Sono proprio questi sette architetti- Frank O. Gehry, Daniel Libeskind, Rem Koolhaas, Peter Eisenman, Zaha Hadid, Coop Himmelb(l)au, Bernard Tschumi - che saranno invitati ad esporre alla mostra Deconstructivist Architecture che si inaugura al MoMA di New York il 23 giugno del 1988.

A rendere la mostra Deconstructivist Architecture un evento provvede la scelta del Guest Curator: Philip Johnson.

Philip Johnson, con i suoi ottandue anni e' infatti un personaggio oramai celebre che ha attraversato da protagonista l’intera storia dell’architettura contemporanea: e' stato, con Henry-Russell Hitchcock, colui che nel 1932, con la mostra International Style, ha importato l’architettura moderna europea negli Stati Uniti, poi il direttore del dipartimento di architettura del MoMA, ha lanciato la moda miesiana del quasi nulla con la Glass House costruita per lui stesso a New Canaan nel Connecticut (1947-1949) e ha lavorato con Mies van der Rohe al Seagram Building di New York (1954-1958). Infine, con una repentina virata, e' stato il campione del Post Modern cioè dello stile antimiesiano per eccellenza realizzando, tra l’altro, con il socio John Burgee il grattacielo AT&T a New York (1979-1984).

Johnson, che con questa mostra abbandona il Post Modern per sposare il decostruttivismo, ritorna a organizzare una esposizione dopo una assenza di oltre trenta anni e cioè dal 1954, quando aveva lasciato la direzione del dipartimento di architettura del MoMA.

Nella prefazione al catalogo Johnson mostra due immagini: di un cuscinetto a sfera, utilizzato per la copertina del catalogo della mostra svoltasi al MoMA nel 1934 Machine Art e di una abitazione estiva parzialmente interrata realizzata negli anni sessanta del nel deserto del Nevada 1800 (Spring house. Nevada 1860s) ripresa dall’obiettivo di Michael Heizer. Niente, afferma, potrebbe rendere meglio le due epoche della cruda differenza di queste immagini. Da un lato l’ideale platonico del Movimento Moderno, rappresentato dalla perfezione di un ingranaggio di acciaio dalle pure forme geometriche. Dall’altro una costruzione inquietante, dislocata, misteriosa, fatta di assi di legno appena sbozzate e bandoni di lamiera.

Sebbene ambedue gli oggetti siano stati disegnati da sconosciuti per scopi utilitari, oggi - continua Johnson - ci sentiamo più vicini alla sensibilità del secondo piuttosto che alla astratta razionalità del primo. E la stessa sensibilità la riscontriamo nella produzione dei sette architetti invitati i quali lavorano sul tema della “ perfezione violata “. Al quale, sia pure inconsciamente, nel campo delle arti, si ispirano artisti del calibro di Frank Stella, Michael Heizer, Ken Price.
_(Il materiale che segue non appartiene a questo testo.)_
variable {δ : ℝ} {N : ℕ} {ν a τ : ℝ} {r : ℝ → ℝ} {c F Fs : ℝ → ℝ → ℝ}

/-- **Realignment identity.** On the slot `[a, a + τ]` (`τ > 0`, `ν ≥ 0`, budget `8π²νN²τ < δ²`, rate `r`
smooth) let `F` be the forced profile from zero with the true source `r(t) · κ u_δ''`, `Fs` the forced
profile from zero with the sharper source `r(t) · κ u_{δ'}''`, and `c` the homogeneous heat profile on the
slot with `c(a) = Fs(a + τ)`.  Then `c(a + τ) = F(a + τ)`. -/
theorem realign_eq (hδ : 0 < δ) (hN : N ≠ 0) (hτ : 0 < τ)
    (hbud : 8 * Real.pi ^ 2 * ν * (N : ℝ) ^ 2 * τ < δ ^ 2) (hr : ContDiff ℝ ∞ r) (κ : ℝ)
    (hF : ContDiffOn ℝ ∞ (Function.uncurry F) (Icc a (a + τ) ×ˢ univ))
    (hFper : ∀ t ∈ Icc a (a + τ), Function.Periodic (F t) 1) (hF0 : F a = fun _ => 0)
    (heatF : ∀ t ∈ Icc a (a + τ), ∀ y, derivWithin (fun s => F s y) (Icc a (a + τ)) t =
      ν * deriv (deriv (F t)) y + r t * (κ * deriv (deriv
        (fun y : ℝ => roundedSaw δ (2 * Real.pi * N * y) / (2 * Real.pi * N))) y))
    (hFs : ContDiffOn ℝ ∞ (Function.uncurry Fs) (Icc a (a + τ) ×ˢ univ))
    (hFsper : ∀ t ∈ Icc a (a + τ), Function.Periodic (Fs t) 1) (hFs0 : Fs a = fun _ => 0)
    (heatFs : ∀ t ∈ Icc a (a + τ), ∀ y, derivWithin (fun s => Fs s y) (Icc a (a + τ)) t =
      ν * deriv (deriv (Fs t)) y + r t * (κ * deriv (deriv
        (fun y : ℝ => roundedSaw (Real.sqrt (δ ^ 2 - 8 * Real.pi ^ 2 * ν * (N : ℝ) ^ 2 * τ))
          (2 * Real.pi * N * y) / (2 * Real.pi * N))) y))
    (hc : ContDiffOn ℝ ∞ (Function.uncurry c) (Icc a (a + τ) ×ˢ univ))
    (hcper : ∀ t ∈ Icc a (a + τ), Function.Periodic (c t) 1)
    (heatc : ∀ t ∈ Icc a (a + τ), ∀ y, derivWithin (fun s => c s y) (Icc a (a + τ)) t =
      ν * deriv (deriv (c t)) y)
    (hca : c a = Fs (a + τ)) :
    c (a + τ) = F (a + τ) := by
  have hab : a < a + τ := by linarith
  have hδ' := sharpWidth_pos hbud
  have hb : a + τ ∈ Icc a (a + τ) := right_mem_Icc.2 hab.le
  -- smoothness / periodicity of the two profiles to compare
  have hcb : ContDiff ℝ ∞ (c (a + τ)) := contDiff_slice_of_contDiffOn_uncurry hc hb
  have hFb : ContDiff ℝ ∞ (F (a + τ)) := contDiff_slice_of_contDiffOn_uncurry hF hb
  refine profile_eq_of_fourierCoeff_eq hcb (hcper _ hb) hFb (hFper _ hb) fun m => ?_
  -- the separated-source data
  have hV : ∀ {δ₁ : ℝ}, 0 < δ₁ → ContDiff ℝ ∞ (fun y : ℝ => κ * deriv (deriv
      (fun y : ℝ => roundedSaw δ₁ (2 * Real.pi * N * y) / (2 * Real.pi * N))) y) := by
    intro δ₁ hδ₁
    have := (contDiff_profile hδ₁ N).iterate_deriv 2
    simpa using contDiff_const.mul this
  have hVper : ∀ δ₁ : ℝ, Function.Periodic (fun y : ℝ => κ * deriv (deriv
      (fun y : ℝ => roundedSaw δ₁ (2 * Real.pi * N * y) / (2 * Real.pi * N))) y) 1 := fun δ₁ y => by
    simp only [(ShearCascade.periodic_deriv (ShearCascade.periodic_deriv (periodic_profile δ₁ N))) y]
  -- the three coefficient identities
  have Hc := fourierCoeff_heatProfile_eq_exp_mul hab hc hcper heatc m hb
  have HF := fourierCoeff_heatProfile_forced hab hF hFper hr (hV hδ) (hVper δ) heatF m hb
  have HFs := fourierCoeff_heatProfile_forced hab hFs hFsper hr (hV hδ') (hVper _) heatFs m hb
  rw [hF0, fourierCoeff_liftIco_zero, sub_zero, fourierCoeff_source_realign hδ hN hbud κ m] at HF
  rw [hFs0, fourierCoeff_liftIco_zero, sub_zero] at HFs
  rw [add_sub_cancel_left] at Hc HF HFs
  rw [Hc, hca]
  -- algebra: `E·X = I·(e·Ṽ)`, `E·X̃ = I·Ṽ`, `e = E⁻¹` ⟹ `X = e·X̃`
  set E : ℂ := ((Real.exp ((4 * Real.pi ^ 2 * ν * (m : ℝ) ^ 2) * τ) : ℝ) : ℂ) with hE
  set e : ℂ := ((Real.exp (-(4 * Real.pi ^ 2 * ν * (m : ℝ) ^ 2) * τ) : ℝ) : ℂ) with he
  have hEe : e * E = 1 := by
    rw [hE, he, ← Complex.ofReal_mul, ← Real.exp_add]
    simp
  have hE0 : E ≠ 0 := by rw [hE]; exact_mod_cast (Real.exp_pos _).ne'
  set X := fourierCoeff (AddCircle.liftIco 1 0 fun y => (F (a + τ) y : ℂ)) m
  set Xs := fourierCoeff (AddCircle.liftIco 1 0 fun y => (Fs (a + τ) y : ℂ)) m
  -- from HF : E * X = I * (e * Vs),  HFs : E * Xs = I * Vs
  have h1 : E * X = e * (E * Xs) := by rw [HF, HFs]; ring
  have h2 : X = e * Xs := by
    calc X = (e * E) * X := by rw [hEe, one_mul]
      _ = e * (E * X) := by ring
      _ = e * (e * (E * Xs)) := by rw [h1]
      _ = e * Xs * (e * E) := by ring
      _ = e * Xs := by rw [hEe, mul_one]
  exact h2.symm

end Realign


/-! ## §3 The realigned comb profile of a slot -/

/-- **The realigned comb profile.** For a slot `[a, a + τ]` (`τ > 0`, `ν > 0`) with smooth rate `r`,
profile width `δ > 0`, frequency `N ≠ 0` and budget `8π²νN²τ < δ²` there is a smooth `1`-periodic `g`
with: (i) Fourier support on the odd multiples of `N` (a residual comb); (ii)
`|g(y)| ≤ 6√(2π) ν N (∫ₐ^{a+τ}|r|) / δ'`, `δ' = √(δ² − 8π²νN²τ)`; (iii) REALIGNMENT: the homogeneous heat
profile over the slot started from `g` ends at `F(a + τ)` for every forced profile `F` from zero with the
heat-lag source `r(t) · ν u_δ''(y)`, `u_δ(y) = roundedSaw δ (2πNy)/(2πN)`. -/
theorem exists_realigned {δ : ℝ} (hδ : 0 < δ) {N : ℕ} (hN : N ≠ 0) {ν a τ : ℝ} (hν : 0 < ν) (hτ : 0 < τ)
    (hbud : 8 * Real.pi ^ 2 * ν * (N : ℝ) ^ 2 * τ < δ ^ 2) {r : ℝ → ℝ} (hr : ContDiff ℝ ∞ r) :
    ∃ g : ℝ → ℝ, ContDiff ℝ ∞ g ∧ Function.Periodic g 1 ∧
      (∀ m : ℤ, (¬ ∃ n : ℤ, m = (2 * n + 1) * (N : ℤ)) →
        fourierCoeff (AddCircle.liftIco 1 0 fun y => (g y : ℂ)) m = 0) ∧
      (∀ y, |g y| ≤ 6 * Real.sqrt (2 * Real.pi) * ν * N * (∫ s in a..(a + τ), |r s|) /
        Real.sqrt (δ ^ 2 - 8 * Real.pi ^ 2 * ν * (N : ℝ) ^ 2 * τ)) ∧
      (∀ c F : ℝ → ℝ → ℝ,
        ContDiffOn ℝ ∞ (Function.uncurry c) (Icc a (a + τ) ×ˢ univ) →
        (∀ t ∈ Icc a (a + τ), Function.Periodic (c t) 1) →
        (∀ t ∈ Icc a (a + τ), ∀ y, derivWithin (fun s => c s y) (Icc a (a + τ)) t =
          ν * deriv (deriv (c t)) y) →
        c a = g →
        ContDiffOn ℝ ∞ (Function.uncurry F) (Icc a (a + τ) ×ˢ univ) →
        (∀ t ∈ Icc a (a + τ), Function.Periodic (F t) 1) → F a = (fun _ => 0) →
        (∀ t ∈ Icc a (a + τ), ∀ y, derivWithin (fun s => F s y) (Icc a (a + τ)) t =
          ν * deriv (deriv (F t)) y + r t * (ν * deriv (deriv
            (fun y : ℝ => roundedSaw δ (2 * Real.pi * N * y) / (2 * Real.pi * N))) y)) →
        c (a + τ) = F (a + τ)) := by
  have hab : a < a + τ := by linarith
  have hδ' := sharpWidth_pos hbud
  have hb : a + τ ∈ Icc a (a + τ) := right_mem_Icc.2 hab.le
  -- the sharper source and its forced profile from zero
  set us : ℝ → ℝ := fun y => roundedSaw (Real.sqrt (δ ^ 2 - 8 * Real.pi ^ 2 * ν * (N : ℝ) ^ 2 * τ))
    (2 * Real.pi * N * y) / (2 * Real.pi * N) with hus
  have hVs : ContDiff ℝ ∞ (fun y : ℝ => ν * deriv (deriv us) y) := by
    have := (contDiff_profile hδ' N).iterate_deriv 2
    simpa [hus] using contDiff_const.mul this
  have hVsper : Function.Periodic (fun y : ℝ => ν * deriv (deriv us) y) 1 := fun y => by
    simp only [hus, (ShearCascade.periodic_deriv (ShearCascade.periodic_deriv
      (periodic_profile (Real.sqrt (δ ^ 2 - 8 * Real.pi ^ 2 * ν * (N : ℝ) ^ 2 * τ)) N))) y]
  obtain ⟨Fs, hFs, hFsper, heatFs, hFs0⟩ := exists_heatProfile_forced hab hν
    (g := fun _ : ℝ => (0 : ℝ)) contDiff_const (fun _ => rfl) (σ := fun t y => r t * (ν * deriv (deriv us) y))
    (contDiffOn_uncurry_mul_sep hr hVs _) (fun t _ y => by simp only [hVsper y])
  refine ⟨Fs (a + τ), contDiff_slice_of_contDiffOn_uncurry hFs hb, hFsper _ hb, fun m hm => ?_, fun y => ?_,
    fun c F hc hcper heatc hca hF hFper hF0 heatF => ?_⟩
  · exact fourierCoeff_forcedProfile_eq_zero hδ' hN hab hFs hFsper hFs0 hr heatFs hm hb
  · have h := abs_forcedProfile_le hδ' hN hab hν.le hFs hFsper hFs0 hr heatFs hb y
    rwa [abs_of_pos hν] at h
  · exact realign_eq hδ hN hτ hbud hr ν hF hFper hF0 heatF hFs hFsper hFs0 heatFs hc hcper heatc hca


/-! ## §4 The cascade's half-slots -/

open Literature.Analysis.FluidPDE.SawtoothCascade.CascadeParams

/-- The cascade profile in the normal form of this file. -/
theorem cascade_U_eq (P : CascadeParams) (j : ℕ) :
    P.U j = fun y => roundedSaw (P.δ j) (2 * Real.pi * (P.N j : ℕ) * y) / (2 * Real.pi * (P.N j : ℕ)) := rfl

/-- `∫ |rateH_j| = γ` over the H half-slot (`γ ≥ 0`). -/
theorem integral_abs_rateH (P : CascadeParams) (hγ : 0 ≤ P.γ) (j : ℕ) :
    ∫ s in tStart j..(tStart j + tHalf j), |P.rateH j s| = P.γ := by
  rw [← P.integral_rateH j]
  exact intervalIntegral.integral_congr fun s _ => abs_of_nonneg (P.rateH_nonneg hγ j s)

/-- `∫ |rateV_j| = γ` over the V half-slot (`γ ≥ 0`). -/
theorem integral_abs_rateV (P : CascadeParams) (hγ : 0 ≤ P.γ) (j : ℕ) :
    ∫ s in (tStart j + tHalf j)..(tStart j + tHalf j + tHalf j), |P.rateV j s| = P.γ := by
  rw [show tStart j + tHalf j + tHalf j = tStart (j + 1) by rw [tStart_succ]; ring, ← P.integral_rateV j]
  exact intervalIntegral.integral_congr fun s _ => abs_of_nonneg (P.rateV_nonneg hγ j s)

/-- **Realigned comb profile of the H half-slot of phase `j`.**  For `δ₀ > 0`, `d > 0`, `N_j ≠ 0`,
`γ ≥ 0`, `ν > 0` and the budget `8π²νN_j² tHalf_j < δ_j²`: a smooth `1`-periodic `g` with Fourier support
on the odd multiples of `N_j`, `|g| ≤ 6√(2π) ν N_j γ / δ'_j`, whose homogeneous heat flow over the slot
ends at `F(tStart j + tHalf j)` for every forced parallel profile `F` from zero driven by the heat lag
`ν rateH_j U_j''`. -/
theorem exists_realigned_H (P : CascadeParams) (hδ₀ : 0 < P.δ₀) (hd : 0 < P.d) (hγ : 0 ≤ P.γ) {j : ℕ}
    (hN : P.N j ≠ 0) {ν : ℝ} (hν : 0 < ν)
    (hbud : 8 * Real.pi ^ 2 * ν * (P.N j : ℝ) ^ 2 * tHalf j < P.δ j ^ 2) :
    ∃ g : ℝ → ℝ, ContDiff ℝ ∞ g ∧ Function.Periodic g 1 ∧
      (∀ m : ℤ, (¬ ∃ n : ℤ, m = (2 * n + 1) * (P.N j : ℤ)) →
        fourierCoeff (AddCircle.liftIco 1 0 fun y => (g y : ℂ)) m = 0) ∧
      (∀ y, |g y| ≤ 6 * Real.sqrt (2 * Real.pi) * ν * (P.N j) * P.γ /
        Real.sqrt (P.δ j ^ 2 - 8 * Real.pi ^ 2 * ν * (P.N j : ℝ) ^ 2 * tHalf j)) ∧
      (∀ c F : ℝ → ℝ → ℝ,
        ContDiffOn ℝ ∞ (Function.uncurry c) (Icc (tStart j) (tStart j + tHalf j) ×ˢ univ) →
        (∀ t ∈ Icc (tStart j) (tStart j + tHalf j), Function.Periodic (c t) 1) →
        (∀ t ∈ Icc (tStart j) (tStart j + tHalf j), ∀ y,
          derivWithin (fun s => c s y) (Icc (tStart j) (tStart j + tHalf j)) t = ν * deriv (deriv (c t)) y) →
        c (tStart j) = g →
        ContDiffOn ℝ ∞ (Function.uncurry F) (Icc (tStart j) (tStart j + tHalf j) ×ˢ univ) →
        (∀ t ∈ Icc (tStart j) (tStart j + tHalf j), Function.Periodic (F t) 1) → F (tStart j) = (fun _ => 0) →
        (∀ t ∈ Icc (tStart j) (tStart j + tHalf j), ∀ y,
          derivWithin (fun s => F s y) (Icc (tStart j) (tStart j + tHalf j)) t =
            ν * deriv (deriv (F t)) y + ν * (P.rateH j t * deriv (deriv (P.U j)) y)) →
        c (tStart j + tHalf j) = F (tStart j + tHalf j)) := by
  have hδ := P.δ_pos hδ₀ hd j
  obtain ⟨g, hg, hgper, hcomb, hbound, hreal⟩ :=
    exists_realigned hδ hN hν (tHalf_pos j) hbud (P.contDiff_rateH j) (a := tStart j)
  refine ⟨g, hg, hgper, hcomb, fun y => ?_, fun c F hc hcper heatc hca hF hFper hF0 heatF => ?_⟩
  · have h := hbound y
    rwa [integral_abs_rateH P hγ j] at h
  · refine hreal c F hc hcper heatc hca hF hFper hF0 fun t ht y => ?_
    rw [heatF t ht y, cascade_U_eq]
    ring

/-- **Realigned comb profile of the V half-slot of phase `j`** (as `exists_realigned_H`, on
`[tStart j + tHalf j, tStart (j+1)]` with the rate `rateV_j`). -/
theorem exists_realigned_V (P : CascadeParams) (hδ₀ : 0 < P.δ₀) (hd : 0 < P.d) (hγ : 0 ≤ P.γ) {j : ℕ}
    (hN : P.N j ≠ 0) {ν : ℝ} (hν : 0 < ν)
    (hbud : 8 * Real.pi ^ 2 * ν * (P.N j : ℝ) ^ 2 * tHalf j < P.δ j ^ 2) :
    ∃ g : ℝ → ℝ, ContDiff ℝ ∞ g ∧ Function.Periodic g 1 ∧
      (∀ m : ℤ, (¬ ∃ n : ℤ, m = (2 * n + 1) * (P.N j : ℤ)) →
        fourierCoeff (AddCircle.liftIco 1 0 fun y => (g y : ℂ)) m = 0) ∧
      (∀ y, |g y| ≤ 6 * Real.sqrt (2 * Real.pi) * ν * (P.N j) * P.γ /
        Real.sqrt (P.δ j ^ 2 - 8 * Real.pi ^ 2 * ν * (P.N j : ℝ) ^ 2 * tHalf j)) ∧
      (∀ c F : ℝ → ℝ → ℝ,
        ContDiffOn ℝ ∞ (Function.uncurry c) (Icc (tStart j + tHalf j) (tStart (j + 1)) ×ˢ univ) →
        (∀ t ∈ Icc (tStart j + tHalf j) (tStart (j + 1)), Function.Periodic (c t) 1) →
        (∀ t ∈ Icc (tStart j + tHalf j) (tStart (j + 1)), ∀ y,
          derivWithin (fun s => c s y) (Icc (tStart j + tHalf j) (tStart (j + 1))) t = ν * deriv (deriv (c t)) y) →
        c (tStart j + tHalf j) = g →
        ContDiffOn ℝ ∞ (Function.uncurry F) (Icc (tStart j + tHalf j) (tStart (j + 1)) ×ˢ univ) →
        (∀ t ∈ Icc (tStart j + tHalf j) (tStart (j + 1)), Function.Periodic (F t) 1) →
        F (tStart j + tHalf j) = (fun _ => 0) →
        (∀ t ∈ Icc (tStart j + tHalf j) (tStart (j + 1)), ∀ y,
          derivWithin (fun s => F s y) (Icc (tStart j + tHalf j) (tStart (j + 1))) t =
            ν * deriv (deriv (F t)) y + ν * (P.rateV j t * deriv (deriv (P.U j)) y)) →
        c (tStart (j + 1)) = F (tStart (j + 1))) := by
  have hδ := P.δ_pos hδ₀ hd j
  have hend : tStart j + tHalf j + tHalf j = tStart (j + 1) := by rw [tStart_succ]; ring
  obtain ⟨g, hg, hgper, hcomb, hbound, hreal⟩ :=
    exists_realigned hδ hN hν (tHalf_pos j) hbud (P.contDiff_rateV j) (a := tStart j + tHalf j)
  rw [hend] at hbound hreal
  refine ⟨g, hg, hgper, hcomb, fun y => ?_, fun c F hc hcper heatc hca hF hFper hF0 heatF => ?_⟩
  · have h := hbound y
    rwa [← hend, integral_abs_rateV P hγ j] at h
  · refine hreal c F hc hcper heatc hca hF hFper hF0 fun t ht y => ?_
    rw [heatF t ht y, cascade_U_eq]
    ring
Ad approfondire le tesi di Johnson , provvede nel saggio successivo l’Associate Curator della mostra, Mark Wigley secondo il quale negli anni Settanta è nata una cultura della disarmonia, come dimostrano i martoriati supermercati della Best realizzati dai Site e le lacerazioni programmate eseguite da Gordon Matta-Clark. Oggi, tuttavia, la decostruzione non implica più il rifiuto dell’architettura – avvenga questo tramite la disarchitettura (Site) o l’anarchitettura (Matta-Clark) - ma la consapevolezza che le imperfezioni (flaws) sono all’interno del fare architettonico, sono parte della stessa struttura e non possono essere rimosse senza distruggerla. E’ per questo motivo che il lavoro degli architetti contemporanei si rifà all’eredità delle avanguardie storiche e, in particolare, dei russi. Entrambi usano forme pure per produrre composizioni impure e entrambi si distaccano dall’elegante estetica del funzionalismo che si è fermata alla perfezione dell’involucro senza indagare la contraddittoria dinamica della funzione in sé e per sé presa. Ovviamente, afferma Wigley, non è importante che tutti gli architetti presentati siano consci di attingere alla tradizione costruttivista. Ciò che conta è che lavorino su una architettura in tensione, distorcendone la struttura senza per questo volerne la distruzione.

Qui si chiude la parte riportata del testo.